/-
Copyright (c) 2026 the pub-hodgecm-mathlib formalisation cell (harness21).  Prover seat hodgecm-mathlib-K2E5-p16 (g4): Track B «K2-LIT»,
hLiu418 = stmt-HodgeConjecture-24832, ROAD Φ organ Φ6b-5 (abstract form): HOLOMORPHY OF `h`-SERIES OF THE CONTINUATION `Ξ(g, h; α, β)` along
complex lines — the archimedean summation step of the Fourier-expansion continuation, modulo the lattice count (a `Summable` hypothesis); 2026-09-04.
-/
import Summits.HodgeConjecture.HodgeConjecture.Theorems.K2LiuHermTwoEtaGrowthUniform             -- ★∕📤 p858194 (this seat): growth on boxes
import Summits.HodgeConjecture.HodgeConjecture.Theorems.K2LiuHermTwoEtaLineHolomorphy            -- ★ p858177 (this seat): `Ξ` along lines
import Mathlib.Analysis.Complex.LocallyUniformLimit
import HarnessLib

/-!
# Crux `HLiu418`, ROAD Φ, organ Φ6b-5 (abstract): `s ↦ Σ_i c_i(s) · Ξ(g, h_i; α₀ + u s, β₀ + v s)` is holomorphic
# [Shimura1982, §3 + the Weierstrass M-test; Case II, m = κ = 2]

Cell `hodgecm-mathlib`, crux item hLiu418 = `stmt-HodgeConjecture-24832`, route of record `HCCMUnconditional`; squad K2, LEAD F0P6-plan (g12), co-dealer
K2E5-plan (g5), prover K2E5-p16 (g4).  THEOREMS ONLY; lane `--supports stmt-HodgeConjecture-24832 --as helper`.

THE SUMMATION STEP (`differentiableOn_tsum_xiEta`).  Let `g > 0`, `(h_i)_{i ∈ ι}` positive definite, `U ⊂ ℂ` open with `re(β₀ + v s) > 1` on `U`,
coefficients `c_i` holomorphic on `U` of polynomial growth in `tr h_i` locally uniformly on `U`, and assume the LATTICE SUMMABILITY
  `∀ N N′, Σ_i e^{−2π Re tr(h_i g)} (1 + tr h_i)^N (1 + det(h_i)^{−N′}) < ∞`
(for `h_i` running through the positive part of a lattice of Hermitian matrices this is an elementary count).  Then
  `s ↦ Σ_i c_i(s) · 4π⁴ e^{iπ(β−α)} Γ₂(α)⁻¹ Γ₂(β)⁻¹ η(2g, πh_i; α, β)|_{(α, β) = (α₀ + u s, β₀ + v s)}`
is complex-differentiable on `U` — ★ `norm_xiEtaRhs_le₂` (growth, locally uniform in `(α, β)`) + ★ `differentiableOn_xiEta_affine` + Mathlib's
`differentiableOn_tsum_of_summable_norm` on small balls.  The diagonal `(a + s, b + s)` of Road Φ is `u = v = 1`.
HONEST LABEL.  Count-neutral helper of the K2_Liu road; it pays no socket by itself: `HC_CM` is proved only modulo the 7 printed citations
(2 remaining named inputs: hLiu418 = `stmt-HodgeConjecture-24832`, h413 = `stmt-HodgeConjecture-24833`) until rung 0 closes.
-/

set_option autoImplicit false
-- the mandated namespace repeats the single-problem summit's segment (`HodgeConjecture.HodgeConjecture`)
set_option linter.dupNamespace false

noncomputable section

open Complex MeasureTheory Set
open scoped ComplexOrder ComplexConjugate

namespace Summit.HodgeConjecture.HodgeConjecture.Cruxes.HLiu418.K2LiuHermTwoXiSeries

open Summit.HodgeConjecture.HodgeConjecture.Cruxes.HLiu418.K2LiuHermTwoGammaDefs
open Summit.HodgeConjecture.HodgeConjecture.Cruxes.HLiu418.K2LiuHermTwoEtaDefs
open Summit.HodgeConjecture.HodgeConjecture.Cruxes.HLiu418.K2LiuHermTwoEtaConvergence
open Summit.HodgeConjecture.HodgeConjecture.Cruxes.HLiu418.K2LiuHermTwoEtaLineHolomorphy
open Summit.HodgeConjecture.HodgeConjecture.Cruxes.HLiu418.K2LiuHermTwoEtaGrowthUniform

/-- The trace of a positive definite Hermitian `2 × 2` matrix is positive (real parts of the diagonal). -/
theorem trace_re_pos_of_posDef {h : Matrix (Fin 2) (Fin 2) ℂ} (hh : h.PosDef) : 0 < (h 0 0).re + (h 1 1).re := by
  have hc := (posDef_hermTwo_iff ((h 0 0).re, h 0 1, (h 1 1).re)).mp (by rw [hermTwo_eq_of_isHermitian hh.1]; exact hh)
  have h2 : 0 < (h 1 1).re := snd_pos_of_cone hc.1 hc.2
  linarith [hc.1]

/-- **HOLOMORPHY OF `h`-SERIES OF `Ξ` ALONG COMPLEX LINES** (organ Φ6b-5, abstract form): see the module docstring. -/
theorem differentiableOn_tsum_xiEta {ι : Type*} {g : Matrix (Fin 2) (Fin 2) ℂ} (hg : g.PosDef) (h : ι → Matrix (Fin 2) (Fin 2) ℂ)
    (hh : ∀ i, (h i).PosDef) (α₀ β₀ u v : ℂ) {U : Set ℂ} (hU : IsOpen U) (hU1 : ∀ s ∈ U, 1 < (β₀ + v * s).re)
    (c : ι → ℂ → ℂ) (hc : ∀ i, DifferentiableOn ℂ (c i) U)
    (hcb : ∀ K ⊆ U, IsCompact K → ∃ A M : ℝ, 0 ≤ A ∧ ∀ i, ∀ s ∈ K, ‖c i s‖ ≤ A * (1 + ((h i 0 0).re + (h i 1 1).re)) ^ M)
    (hsum : ∀ N N' : ℝ, Summable fun i => Real.exp (-(2 * Real.pi * ((h i * g).trace).re)) *
      (1 + ((h i 0 0).re + (h i 1 1).re)) ^ N * (1 + ((h i 0 0).re * (h i 1 1).re - normSq (h i 0 1)) ^ (-N'))) :
    DifferentiableOn ℂ (fun s : ℂ => ∑' i, c i s *
      (((4 * Real.pi ^ 4 : ℝ) : ℂ) * cexp ((Real.pi * I) * ((β₀ + v * s) - (α₀ + u * s))) * (hermTwoGamma (α₀ + u * s))⁻¹ *
        (hermTwoGamma (β₀ + v * s))⁻¹ * etaTwo ((2 : ℂ) • g) ((Real.pi : ℂ) • h i) (α₀ + u * s) (β₀ + v * s))) U := by
  intro s₀ hs₀
  obtain ⟨r, hr, hball⟩ := Metric.isOpen_iff.mp hU s₀ hs₀
  have hr2 : 0 < r / 2 := by linarith
  -- a compact ball inside `U` and its images on the two exponent lines
  have hKU : Metric.closedBall s₀ (r / 2) ⊆ U := (Metric.closedBall_subset_ball (by linarith)).trans hball
  have hKc : IsCompact (Metric.closedBall s₀ (r / 2)) := isCompact_closedBall _ _
  have hKα : IsCompact ((fun s : ℂ => α₀ + u * s) '' Metric.closedBall s₀ (r / 2)) := hKc.image (by fun_prop)
  have hLβ : IsCompact ((fun s : ℂ => β₀ + v * s) '' Metric.closedBall s₀ (r / 2)) := hKc.image (by fun_prop)
  have hL1 : ∀ β ∈ (fun s : ℂ => β₀ + v * s) '' Metric.closedBall s₀ (r / 2), 1 < β.re := by
    rintro β ⟨s, hs, rfl⟩
    exact hU1 s (hKU hs)
  obtain ⟨C, N, N', hC, hN, hN', hB⟩ := norm_xiEtaRhs_le₂ hg hKα hLβ hL1
  obtain ⟨A, M, hA, hcK⟩ := hcb _ hKU hKc
  have hBK : Metric.ball s₀ (r / 2) ⊆ Metric.closedBall s₀ (r / 2) := Metric.ball_subset_closedBall
  -- holomorphy on the open ball by the M-test
  suffices hD : DifferentiableOn ℂ (fun s : ℂ => ∑' i, c i s *
      (((4 * Real.pi ^ 4 : ℝ) : ℂ) * cexp ((Real.pi * I) * ((β₀ + v * s) - (α₀ + u * s))) * (hermTwoGamma (α₀ + u * s))⁻¹ *
        (hermTwoGamma (β₀ + v * s))⁻¹ * etaTwo ((2 : ℂ) • g) ((Real.pi : ℂ) • h i) (α₀ + u * s) (β₀ + v * s))) (Metric.ball s₀ (r / 2)) from
    (hD.differentiableAt (Metric.isOpen_ball.mem_nhds (Metric.mem_ball_self hr2))).differentiableWithinAt
  refine differentiableOn_tsum_of_summable_norm
    (u := fun i => A * C * (Real.exp (-(2 * Real.pi * ((h i * g).trace).re)) *
      (1 + ((h i 0 0).re + (h i 1 1).re)) ^ (M + N) * (1 + ((h i 0 0).re * (h i 1 1).re - normSq (h i 0 1)) ^ (-N'))))
    ((hsum (M + N) N').mul_left (A * C)) (fun i => ?_) Metric.isOpen_ball (fun i s hs => ?_)
  · -- each term is holomorphic on the ball
    exact ((hc i).mono (hBK.trans hKU)).mul
      ((differentiableOn_xiEta_affine hg (hh i) α₀ β₀ u v).mono fun s hs => hU1 s (hKU (hBK hs)))
  · -- the M-test bound
    have h1 := hcK i s (hBK hs)
    have h2 := hB (h i) (hh i) (α₀ + u * s) ⟨s, hBK hs, rfl⟩ (β₀ + v * s) ⟨s, hBK hs, rfl⟩
    have htr : 0 < 1 + ((h i 0 0).re + (h i 1 1).re) := by linarith [trace_re_pos_of_posDef (hh i)]
    rw [norm_mul]
    calc ‖c i s‖ * ‖((4 * Real.pi ^ 4 : ℝ) : ℂ) * cexp ((Real.pi * I) * ((β₀ + v * s) - (α₀ + u * s))) * (hermTwoGamma (α₀ + u * s))⁻¹ *
          (hermTwoGamma (β₀ + v * s))⁻¹ * etaTwo ((2 : ℂ) • g) ((Real.pi : ℂ) • h i) (α₀ + u * s) (β₀ + v * s)‖
        ≤ (A * (1 + ((h i 0 0).re + (h i 1 1).re)) ^ M) *
            (C * Real.exp (-(2 * Real.pi * ((h i * g).trace).re)) * (1 + ((h i 0 0).re + (h i 1 1).re)) ^ N *
              (1 + ((h i 0 0).re * (h i 1 1).re - normSq (h i 0 1)) ^ (-N'))) :=
          mul_le_mul h1 h2 (norm_nonneg _) (by positivity)
      _ = A * C * (Real.exp (-(2 * Real.pi * ((h i * g).trace).re)) *
            (1 + ((h i 0 0).re + (h i 1 1).re)) ^ (M + N) * (1 + ((h i 0 0).re * (h i 1 1).re - normSq (h i 0 1)) ^ (-N'))) := by
          rw [Real.rpow_add htr]
          ring

/-- THE DIAGONAL OF ROAD Φ (`u = v = 1`): `s ↦ Σ_i c_i(s) Ξ(g, h_i; a + s, b + s)` is holomorphic on any open `U ⊂ {re(b + s) > 1}` under the same
coefficient growth and lattice summability hypotheses. -/
theorem differentiableOn_tsum_xiEta_diag {ι : Type*} {g : Matrix (Fin 2) (Fin 2) ℂ} (hg : g.PosDef) (h : ι → Matrix (Fin 2) (Fin 2) ℂ)
    (hh : ∀ i, (h i).PosDef) (a b : ℂ) {U : Set ℂ} (hU : IsOpen U) (hU1 : ∀ s ∈ U, 1 < (b + s).re)
    (c : ι → ℂ → ℂ) (hc : ∀ i, DifferentiableOn ℂ (c i) U)
    (hcb : ∀ K ⊆ U, IsCompact K → ∃ A M : ℝ, 0 ≤ A ∧ ∀ i, ∀ s ∈ K, ‖c i s‖ ≤ A * (1 + ((h i 0 0).re + (h i 1 1).re)) ^ M)
    (hsum : ∀ N N' : ℝ, Summable fun i => Real.exp (-(2 * Real.pi * ((h i * g).trace).re)) *
      (1 + ((h i 0 0).re + (h i 1 1).re)) ^ N * (1 + ((h i 0 0).re * (h i 1 1).re - normSq (h i 0 1)) ^ (-N'))) :
    DifferentiableOn ℂ (fun s : ℂ => ∑' i, c i s *
      (((4 * Real.pi ^ 4 : ℝ) : ℂ) * cexp ((Real.pi * I) * ((b + s) - (a + s))) * (hermTwoGamma (a + s))⁻¹ *
        (hermTwoGamma (b + s))⁻¹ * etaTwo ((2 : ℂ) • g) ((Real.pi : ℂ) • h i) (a + s) (b + s))) U := by
  have h1 := differentiableOn_tsum_xiEta hg h hh a b 1 1 hU (fun s hs => by rw [one_mul]; exact hU1 s hs) c hc hcb hsum
  simp only [one_mul] at h1
  exact h1

end Summit.HodgeConjecture.HodgeConjecture.Cruxes.HLiu418.K2LiuHermTwoXiSeries

end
......
Try it: Once you find the line with "rintro β ⟨s, hs, rfl⟩" in the entries above, output it and each line after it up to and including the line with "-- holomorphy on", and nothing else.

The answer:
    rintro β ⟨s, hs, rfl⟩
    exact hU1 s (hKU hs)
  obtain ⟨C, N, N', hC, hN, hN', hB⟩ := norm_xiEtaRhs_le₂ hg hKα hLβ hL1
  obtain ⟨A, M, hA, hcK⟩ := hcb _ hKU hKc
  have hBK : Metric.ball s₀ (r / 2) ⊆ Metric.closedBall s₀ (r / 2) := Metric.ball_subset_closedBall
  -- holomorphy on the open ball by the M-test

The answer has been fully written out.